= TASK =
The records that follow must be printed exactly as they are.

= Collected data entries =
/-
Copyright (c) 2026 the pub-hodgecm-mathlib formalisation cell (harness21).  Prover seat hodgecm-mathlib-K2E5-p16 (g8): Track B «K2-LIT»,
hLiu418 = stmt-HodgeConjecture-24832; LEAD F0P6-plan (g14) BATCH #53 (2) «(E4) GK SPHERICAL VALUE n = 2, β = 0», cut (F-GK-2) (K2E5-p16 (g8) 16:28:52Z).
-/
import Summits.HodgeConjecture.HodgeConjecture.Theorems.K2LiuA7NormalisedRegularityNonsplit   -- ★ B7 (non-split): brings ★ B4d-3, ★ B7-M2, ★ B7-CB∕CC∕V, ★ B7-prep
import Summits.HodgeConjecture.HodgeConjecture.Theorems.K2LiuRankOneSphericalStage          -- (F-GK-1) p861981: the level-`0` rank-one value
import HarnessLib

/-!
# Crux `HLiu418`, road `K2_Liu`, #41 KIND 0 (β) Euler face, brick (E4) «GK spherical value», file (F-GK-2):
# THE SIEGEL INTERTWINING OPERATOR OF `U(2,2)(F_v)` ON A SPHERICAL SECTION, BY THE COCYCLE — non-split place, ONE FRAME

Cell `hodgecm-mathlib`, crux item hLiu418 = `stmt-HodgeConjecture-24832`; squad K2 ∕ K2Liu; prover K2E5-p16 (g8) (lead hand of (E4), LEAD F0P6-plan (g14)
BATCH #53 (2); desk K2Liu-p13 (g4) `CENSUS-Beta-EulerFace` §1 (E4); second hand K2Liu-p27 (g0)).  THEOREMS ONLY (no `def`, no instance, no notation,
no named-fact hypothesis, no `sorry`); lane `--supports stmt-HodgeConjecture-24832 --as helper` (count-neutral helper).  ONE FRAME (RULING M-156o (c)):
`φ := frameConj Q ∘ toLocalFour` (★ B1b-1, K2Liu-p03 (g6)); the adapted-frame data `(D, Dinv, Q)` are hypotheses, as in ★ B7.

THE POINT (Gindikin–Karpelevich for the Siegel parabolic of the quasi-split `U(2,2)`, [Casselman1980, §3 Thm. 3.1], [KudlaSweet1997, §1],
[HarrisKudlaSweet1996, §6 (6.14)–(6.16)]).  ★ B7 `K2LiuA7NormalisedRegularityNonsplit.normalisedRegularity_of_forall_eq` runs the cocycle
`M_v(s) = χ_s(m₀)·c_N·A₂ A₁ A₂` (★ B4d-3 `integral_frameConj_weylSiegel_eq_iterated_of_chain`) on an ARBITRARY smooth Siegel family and records only
«rational, regular at `½`».  Here the SAME chain is run on a section `f ∈ I_v(s, χ_v)` that is RIGHT-INVARIANT under an open subgroup `K₀ ∋ h` containing the
cocycle's letters at integral points (`φ(w₂)`, `φ(P_w)`, `φ(u_{2e₂}(ι_v(t)δ^{±1}))` for `t ∈ 𝒪_{F_v}`, `φ(u₋(1_w ζ))` for `ζ ∈ 𝒪_{E_w}`), and every stage is
EVALUATED by (F-GK-1) `integrable_and_integral_eq_of_level_zero` at the point `h` — no Borel principal series, no Iwasawa decomposition: the running functions
`𝒜f`, `ℬ_w 𝒜f` are right-`K₀`-invariant and carry the ★ `hrel` data of ★ B4d-1b §4 ∕ ★ B7-CB `hrel_short` ∕ ★ B7-CC `hrel_long_of_forall_eq`.
* §1 `measureReal_box_eq` — the Haar scalar of ★ B4d-3 `exists_measure_eq_smul_map` as a volume: `νN(BOX) = c_N · μ_F(𝒪) · μ_w(𝒪_w) · μ_F(𝒪)` for the
  INTEGRAL COORDINATE BOX `BOX = {φ(n(ι_v(b₁)δ, 1_w ζ, ι_v(b₂)δ)) : b₁, b₂ ∈ 𝒪_{F_v}, ζ ∈ 𝒪_{E_w}} ⊆ N_Δ(F_v)`.
* §2 **`localIntertwining_eq_of_spherical_of_forall_eq`** — THE RAW VALUE: on `1 < re s`,
  `M_v(s) f (h) = χ_s(m₀) · νN(BOX) · G₁(s) G₂(s) G₃(s) · f(h)`, `G_i = 1 + C_i (1 − q_i⁻¹)(α_i q_i^{1−e_i}) L(e_i − 1, ν_i)` with the three `(C_i, ν_i, e_i)` of the
  cocycle: `(χ_s(φ t(1,−δ⁻¹)), χ_{F,v}, 2s+2)`, `(χ_w(−1), χ_F∘N_{E_w/F_v}, 2s+1)`, `(χ_s(φ t(−δ⁻¹,1))·∏_w‖δ_w‖, χ_{F,v}, 2s)`.
* §3 **`localIntertwining_eq_aNorm_mul_of_spherical_of_forall_eq`** — THE GINDIKIN–KARPELEVICH VALUE: if the four unit scalars are `1` (`χ_s(m₀) = 1`,
  `C₁ = C₂ = C₃ = 1`: a good place, `χ_v` unramified, `δ` a `v`-unit — discharged for the CM datum in the sequel (F-GK-3)), then
  **`M_v(s) f (h) = aNorm 2 χ_v (νN(BOX)) s · f(h)`** = `νN(BOX) · [L_F(2s+1)L_{E_w}(2s)L_F(2s−1)] ∕ [L_F(2s+2)L_{E_w}(2s+1)L_F(2s)] · f(h)`
  (★ T1 `K2LiuLocalLFactorDefs.aNorm_two`), i.e. the (E4) face `∫_{N_Δ(F_v)} φ°_s(w_Δ u) dνN(u) = c_v(s)` once `νN(BOX) = νN(N_Δ ∩ K_v) = 1`.
HONEST LABEL.  `HC_CM` is proved only modulo the 7 printed citations (2 remaining named inputs: hLiu418 = `stmt-HodgeConjecture-24832`,
h413 = `stmt-HodgeConjecture-24833`) until rung 0 closes.

## References
* [Casselman1980] W. Casselman, *The unramified principal series of p-adic groups I*, Compositio Math. 40 (1980), §3 Thm. 3.1 (`T_w φ_K = c_w(χ) φ_K`, cocycle).
* [KudlaSweet1997] S. Kudla, W. J. Sweet, *Degenerate principal series representations for U(n,n)*, Israel J. Math. 98 (1997), §1.
* [HarrisKudlaSweet1996] M. Harris, S. Kudla, W. J. Sweet, J. AMS 9 (1996), §6 (6.14)–(6.16) (`a_n(s,χ)/b_n(s,χ)` at `n = 2`).
* [Tan1999] V. Tan, *Poles of Siegel Eisenstein series on U(n,n)*, Canad. J. Math. 51 (1999), §2–§3.
* [Weil1965] A. Weil, Acta Math. 113 (1965), §37 (Haar measures in coordinates).
-/

set_option autoImplicit false
set_option linter.dupNamespace false -- the mandated namespace repeats `HodgeConjecture.HodgeConjecture`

= FINISHED TASK =
/-
Copyright (c) 2026 the pub-hodgecm-mathlib formalisation cell (harness21).  Prover seat hodgecm-mathlib-K2E5-p16 (g8): Track B «K2-LIT»,
hLiu418 = stmt-HodgeConjecture-24832; LEAD F0P6-plan (g14) BATCH #53 (2) «(E4) GK SPHERICAL VALUE n = 2, β = 0», cut (F-GK-2) (K2E5-p16 (g8) 16:28:52Z).
-/
import Summits.HodgeConjecture.HodgeConjecture.Theorems.K2LiuA7NormalisedRegularityNonsplit   -- ★ B7 (non-split): brings ★ B4d-3, ★ B7-M2, ★ B7-CB∕CC∕V, ★ B7-prep
import Summits.HodgeConjecture.HodgeConjecture.Theorems.K2LiuRankOneSphericalStage          -- (F-GK-1) p861981: the level-`0` rank-one value
import HarnessLib

/-!
# Crux `HLiu418`, road `K2_Liu`, #41 KIND 0 (β) Euler face, brick (E4) «GK spherical value», file (F-GK-2):
# THE SIEGEL INTERTWINING OPERATOR OF `U(2,2)(F_v)` ON A SPHERICAL SECTION, BY THE COCYCLE — non-split place, ONE FRAME

Cell `hodgecm-mathlib`, crux item hLiu418 = `stmt-HodgeConjecture-24832`; squad K2 ∕ K2Liu; prover K2E5-p16 (g8) (lead hand of (E4), LEAD F0P6-plan (g14)
BATCH #53 (2); desk K2Liu-p13 (g4) `CENSUS-Beta-EulerFace` §1 (E4); second hand K2Liu-p27 (g0)).  THEOREMS ONLY (no `def`, no instance, no notation,
no named-fact hypothesis, no `sorry`); lane `--supports stmt-HodgeConjecture-24832 --as helper` (count-neutral helper).  ONE FRAME (RULING M-156o (c)):
`φ := frameConj Q ∘ toLocalFour` (★ B1b-1, K2Liu-p03 (g6)); the adapted-frame data `(D, Dinv, Q)` are hypotheses, as in ★ B7.

THE POINT (Gindikin–Karpelevich for the Siegel parabolic of the quasi-split `U(2,2)`, [Casselman1980, §3 Thm. 3.1], [KudlaSweet1997, §1],
[HarrisKudlaSweet1996, §6 (6.14)–(6.16)]).  ★ B7 `K2LiuA7NormalisedRegularityNonsplit.normalisedRegularity_of_forall_eq` runs the cocycle
`M_v(s) = χ_s(m₀)·c_N·A₂ A₁ A₂` (★ B4d-3 `integral_frameConj_weylSiegel_eq_iterated_of_chain`) on an ARBITRARY smooth Siegel family and records only
«rational, regular at `½`».  Here the SAME chain is run on a section `f ∈ I_v(s, χ_v)` that is RIGHT-INVARIANT under an open subgroup `K₀ ∋ h` containing the
cocycle's letters at integral points (`φ(w₂)`, `φ(P_w)`, `φ(u_{2e₂}(ι_v(t)δ^{±1}))` for `t ∈ 𝒪_{F_v}`, `φ(u₋(1_w ζ))` for `ζ ∈ 𝒪_{E_w}`), and every stage is
EVALUATED by (F-GK-1) `integrable_and_integral_eq_of_level_zero` at the point `h` — no Borel principal series, no Iwasawa decomposition: the running functions
`𝒜f`, `ℬ_w 𝒜f` are right-`K₀`-invariant and carry the ★ `hrel` data of ★ B4d-1b §4 ∕ ★ B7-CB `hrel_short` ∕ ★ B7-CC `hrel_long_of_forall_eq`.
* §1 `measureReal_box_eq` — the Haar scalar of ★ B4d-3 `exists_measure_eq_smul_map` as a volume: `νN(BOX) = c_N · μ_F(𝒪) · μ_w(𝒪_w) · μ_F(𝒪)` for the
  INTEGRAL COORDINATE BOX `BOX = {φ(n(ι_v(b₁)δ, 1_w ζ, ι_v(b₂)δ)) : b₁, b₂ ∈ 𝒪_{F_v}, ζ ∈ 𝒪_{E_w}} ⊆ N_Δ(F_v)`.
* §2 **`localIntertwining_eq_of_spherical_of_forall_eq`** — THE RAW VALUE: on `1 < re s`,
  `M_v(s) f (h) = χ_s(m₀) · νN(BOX) · G₁(s) G₂(s) G₃(s) · f(h)`, `G_i = 1 + C_i (1 − q_i⁻¹)(α_i q_i^{1−e_i}) L(e_i − 1, ν_i)` with the three `(C_i, ν_i, e_i)` of the
  cocycle: `(χ_s(φ t(1,−δ⁻¹)), χ_{F,v}, 2s+2)`, `(χ_w(−1), χ_F∘N_{E_w/F_v}, 2s+1)`, `(χ_s(φ t(−δ⁻¹,1))·∏_w‖δ_w‖, χ_{F,v}, 2s)`.
* §3 **`localIntertwining_eq_aNorm_mul_of_spherical_of_forall_eq`** — THE GINDIKIN–KARPELEVICH VALUE: if the four unit scalars are `1` (`χ_s(m₀) = 1`,
  `C₁ = C₂ = C₃ = 1`: a good place, `χ_v` unramified, `δ` a `v`-unit — discharged for the CM datum in the sequel (F-GK-3)), then
  **`M_v(s) f (h) = aNorm 2 χ_v (νN(BOX)) s · f(h)`** = `νN(BOX) · [L_F(2s+1)L_{E_w}(2s)L_F(2s−1)] ∕ [L_F(2s+2)L_{E_w}(2s+1)L_F(2s)] · f(h)`
  (★ T1 `K2LiuLocalLFactorDefs.aNorm_two`), i.e. the (E4) face `∫_{N_Δ(F_v)} φ°_s(w_Δ u) dνN(u) = c_v(s)` once `νN(BOX) = νN(N_Δ ∩ K_v) = 1`.
HONEST LABEL.  `HC_CM` is proved only modulo the 7 printed citations (2 remaining named inputs: hLiu418 = `stmt-HodgeConjecture-24832`,
h413 = `stmt-HodgeConjecture-24833`) until rung 0 closes.

## References
* [Casselman1980] W. Casselman, *The unramified principal series of p-adic groups I*, Compositio Math. 40 (1980), §3 Thm. 3.1 (`T_w φ_K = c_w(χ) φ_K`, cocycle).
* [KudlaSweet1997] S. Kudla, W. J. Sweet, *Degenerate principal series representations for U(n,n)*, Israel J. Math. 98 (1997), §1.
* [HarrisKudlaSweet1996] M. Harris, S. Kudla, W. J. Sweet, J. AMS 9 (1996), §6 (6.14)–(6.16) (`a_n(s,χ)/b_n(s,χ)` at `n = 2`).
* [Tan1999] V. Tan, *Poles of Siegel Eisenstein series on U(n,n)*, Canad. J. Math. 51 (1999), §2–§3.
* [Weil1965] A. Weil, Acta Math. 113 (1965), §37 (Haar measures in coordinates).
-/

set_option autoImplicit false
set_option linter.dupNamespace false -- the mandated namespace repeats `HodgeConjecture.HodgeConjecture`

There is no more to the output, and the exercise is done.